**What this task involves:** Restate word for word the lines of the data below, from the first through the one that has "p).map (· Y)).sum‖".

**********

/-- **END-II's `hAN` ON THE CHART-RAY INSTANCE, STOKES CURRENCY — THE CANONICAL LANDAU HOLONOMY, NO DICTIONARY.**  Binders:
exactly those of `ShellMeasureLandauHolonomyChart.hAN_landau_chartRay` (chart space `Fin n → ℝ`; window
`W ⊆ closedBall 0 S`, `0 < S`; coarse-field map `Φ` holomorphic on the polydisc `‖z‖ < r_Φ`, `Φ 0 = 0`, `‖Φ z‖ < b` ((75)
TYPE), `S < r_Φ`; (103) `hH₁`; `J ≡ 0`, `Λ = 0`; (P2) `h𝒢`; (P4) `hW`; (118)∕(121) at `a = B₀b`, `j = 0`; (44)+[4] Prop. 7;
scaling; (46); (54)-smallness; read-outs `‖ℓ Y‖ ≤ κ‖Y‖`, length `≤ m`) PLUS the curl read-out
`hcurl : ∀ p ∈ P_u, ∀ Y, ‖((ℓs p).map (· Y)).sum‖ ≤ κ_c‖Y‖`.  CONCLUSION: END-II's `hAN` on the disc `‖w‖ < r_Φ∕S` for the
DEFINED holonomy `hol p := holOf (ℓs p) (y ↦ landauExp C ι H (4C₂(ε₄+B₀b)²) (solAt 𝒢 0 W𝒱 ε₄ 0 (H₁ (Φ (cplx y))) + H₁ (Φ
(cplx y))))`, with the STOKES `H_AN = κ_c·z̄ + expTail₂(m·κ·z̄)`, `z̄ = (ε₄ + B₀b) + 4C₂B₀(ε₄ + B₀b)²` — second order in the
fine-bond letters once `κ_c ∝ η²`, `κ·z̄ ∝ η` (§5).  NOT an instance of Bałaban's minimiser; NE7c NOT PROVED. [folklore] -/
theorem hAN_landau_chartRay_stokes {𝔭 : Type*} {W : Set (Fin n → ℝ)} {Pu : Finset 𝔭} {S : ℝ} (hS : 0 < S)
    (hWS : W ⊆ closedBall (0 : Fin n → ℝ) S)
    (h𝒢 : ∀ f, ‖𝒢 f‖ ≤ B₀ * ‖f‖) (hW : Prop4Hyp W𝒱 C₄ a₃) (hB₀ : 0 < B₀) (hC₄ : 0 ≤ C₄)
    {b ε₄ : ℝ} (hε₄ : 0 ≤ ε₄) (hdom : 2 * (ε₄ + B₀ * b) ≤ a₃)
    (hself : B₀ * C₄ * (ε₄ + B₀ * b) ^ 2 ≤ ε₄) (hcontr : 4 * B₀ * C₄ * (ε₄ + B₀ * b) < 1)
    (H₁ : ℬ →L[ℂ] 𝒴) (hH₁ : ∀ B, ‖H₁ B‖ ≤ B₀ * ‖B‖)
    {Φ : (Fin n → ℂ) → ℬ} {rΦ : ℝ} (hΦd : DifferentiableOn ℂ Φ (ball 0 rΦ)) (hΦ0 : Φ 0 = 0)
    (hΦ : ∀ z ∈ ball (0 : Fin n → ℂ) rΦ, ‖Φ z‖ < b) (hSr : S < rΦ)
    {C : 𝒴' → 𝒳} {C₂ R : ℝ} (hC₂ : 0 ≤ C₂) (hCq : ∀ Z : 𝒴', ‖Z‖ < R → ‖C Z‖ ≤ C₂ * ‖Z‖ ^ 2)
    (hCd : DifferentiableOn ℂ C (ball 0 R)) (ι : 𝒴 →L[ℂ] 𝒴') (hι : ∀ Y, ‖ι Y‖ ≤ ‖Y‖) (H : 𝒳 →L[ℂ] 𝒴)
    (hH : ∀ X, ‖H X‖ ≤ B₀ * ‖X‖) (hq : 9 * C₂ * B₀ * (ε₄ + B₀ * b) < 1) (hRC : 3 * (ε₄ + B₀ * b) ≤ R)
    (ℓs : 𝔭 → List (𝒴 →L[ℂ] A)) {κ : ℝ} (hκ : 0 ≤ κ) (hℓ : ∀ p ∈ Pu, ∀ ℓ ∈ ℓs p, ∀ Y, ‖ℓ Y‖ ≤ κ * ‖Y‖)
    {κc : ℝ} (hκc : 0 ≤ κc) (hcurl : ∀ p ∈ Pu, ∀ Y, ‖((ℓs p).map fun ℓ => ℓ Y).sum‖ ≤ κc * ‖Y‖)
    {m : ℕ} (hlen : ∀ p ∈ Pu, (ℓs p).length ≤ m) :
    ∀ x ∈ W, ∀ p ∈ Pu, ∃ f : ℂ → A, DifferentiableOn ℂ f (ball 0 (rΦ / S)) ∧
      (∀ w ∈ ball (0 : ℂ) (rΦ / S), ‖f w‖ ≤
        κc * ((ε₄ + B₀ * b) + B₀ * (4 * C₂ * (ε₄ + B₀ * b) ^ 2)) +
          expTail₂ (m * (κ * ((ε₄ + B₀ * b) + B₀ * (4 * C₂ * (ε₄ + B₀ * b) ^ 2))))) ∧
      f 0 = 0 ∧ ∀ c : ℝ, 0 ≤ c → c ≤ 1 → f (c : ℂ) =
        holOf (ℓs p) (fun y => landauExp C ι H (4 * C₂ * (ε₄ + B₀ * b) ^ 2)
          (solAt 𝒢 0 W𝒱 ε₄ (0 : 𝒵) (H₁ (Φ (cplx y))) + H₁ (Φ (cplx y)))) (c • x) - 1 := by
  have hRad1 : 1 < rΦ / S := by rw [lt_div_iff₀ hS]; linarith
  have hray := fun x (hx : x ∈ W) =>
    rayData_chart H₁ hH₁ hB₀ hΦd hΦ0 hΦ hS (mem_closedBall_zero_iff.1 (hWS hx))
  have hΛ : ∀ Y : 𝒴, ‖(0 : 𝒴 →L[ℂ] 𝒴) Y‖ ≤ 0 * ‖Y‖ := fun Y => by simp
  have hself' : B₀ * 0 + 0 * (ε₄ + B₀ * b) + B₀ * C₄ * (ε₄ + B₀ * b) ^ 2 ≤ ε₄ := by simpa using hself
  have hcontr' : 0 + 4 * B₀ * C₄ * (ε₄ + B₀ * b) < 1 := by simpa using hcontr
  exact hAN_landau_of_consistentData_stokes h𝒢 hΛ hW hB₀.le hC₄ le_rfl hε₄ hdom hself' hcontr' hRad1
    (fun _ => (0 : 𝒵)) (fun y => H₁ (Φ (cplx y))) (fun _ _ => (0 : 𝒵)) (fun x σ => H₁ (Φ (σ • cplx x)))
    (fun x _ => (currentData_zero (𝒵 := 𝒵) (rΦ / S)).1) (fun x hx => (hray x hx).1)
    (fun x _ => (currentData_zero (𝒵 := 𝒵) (rΦ / S)).2.1) (fun x hx => (hray x hx).2.2.1)
    (fun x _ => rfl) (fun x hx => (hray x hx).2.1) (fun _ _ _ _ _ => rfl) (fun x hx => (hray x hx).2.2.2)
    hC₂ hCq hCd ι hι H hH hq hRC ℓs hκ hℓ hκc hcurl hlen

end ChartRay

/-! ## §5 The (SM) junction in the Stokes currency -/

omit [NormedRing A] [NormedAlgebra ℂ A] [CompleteSpace A] [AddCommGroup E] [Module ℝ E] in
/-- **(SM) FOR THE STOKES `H_AN`, η-FREE.**  With the η-scalings of the read-out data DISPLAYED as hypotheses — curl
read-out times field size `κ_c·z̄ ≤ c₁·η²·z` (B11 (25)∕(37) TYPE), letter size `κ·z̄ ≤ c₂·η·z` ((19) TYPE), the regime
`m·(κ·z̄) ≤ 1` — and the UNIT-currency smallness `36·(c₁z + m²c₂²z²)∕(R − 1)² ≤ δ·ε`, END-II's `hSM` HOLDS LITERALLY at the
pair `(H, θ) = (κ_c·z̄ + expTail₂(m·(κ·z̄)), ε·η²)`, the `H` of §2–§4: S72 `stokes_H_le` + `stokes_hSM`, the `η²` CANCELS.
(The letter-wise `H = e^{mκz̄} − 1` fails this below an explicit `η*`: S72 `letterwise_hSM_fails`.) [folklore] -/
theorem hSM_of_stokes {κ κc zbar c₁ c₂ z η Rad δ ε : ℝ} {m : ℕ} (hRad : 1 < Rad) (hη : 0 < η)
    (hκz : 0 ≤ κ * zbar) (hs₁ : κc * zbar ≤ c₁ * η ^ 2 * z) (ha : κ * zbar ≤ c₂ * η * z)
    (hma : m * (κ * zbar) ≤ 1) (hsm : 36 * (c₁ * z + m ^ 2 * c₂ ^ 2 * z ^ 2) / (Rad - 1) ^ 2 ≤ δ * ε) :
    36 * (κc * zbar + expTail₂ (m * (κ * zbar))) * 1 ^ 2 / (Rad - 1) ^ 2 ≤ δ * (ε * η ^ 2) :=
  stokes_hSM hRad hη (stokes_H_le hκz hs₁ ha hma) hsm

**********

**Answer for this exercise:**
/-- **END-II's `hAN` ON THE CHART-RAY INSTANCE, STOKES CURRENCY — THE CANONICAL LANDAU HOLONOMY, NO DICTIONARY.**  Binders:
exactly those of `ShellMeasureLandauHolonomyChart.hAN_landau_chartRay` (chart space `Fin n → ℝ`; window
`W ⊆ closedBall 0 S`, `0 < S`; coarse-field map `Φ` holomorphic on the polydisc `‖z‖ < r_Φ`, `Φ 0 = 0`, `‖Φ z‖ < b` ((75)
TYPE), `S < r_Φ`; (103) `hH₁`; `J ≡ 0`, `Λ = 0`; (P2) `h𝒢`; (P4) `hW`; (118)∕(121) at `a = B₀b`, `j = 0`; (44)+[4] Prop. 7;
scaling; (46); (54)-smallness; read-outs `‖ℓ Y‖ ≤ κ‖Y‖`, length `≤ m`) PLUS the curl read-out
`hcurl : ∀ p ∈ P_u, ∀ Y, ‖((ℓs p).map (· Y)).sum‖ ≤ κ_c‖Y‖`.  CONCLUSION: END-II's `hAN` on the disc `‖w‖ < r_Φ∕S` for the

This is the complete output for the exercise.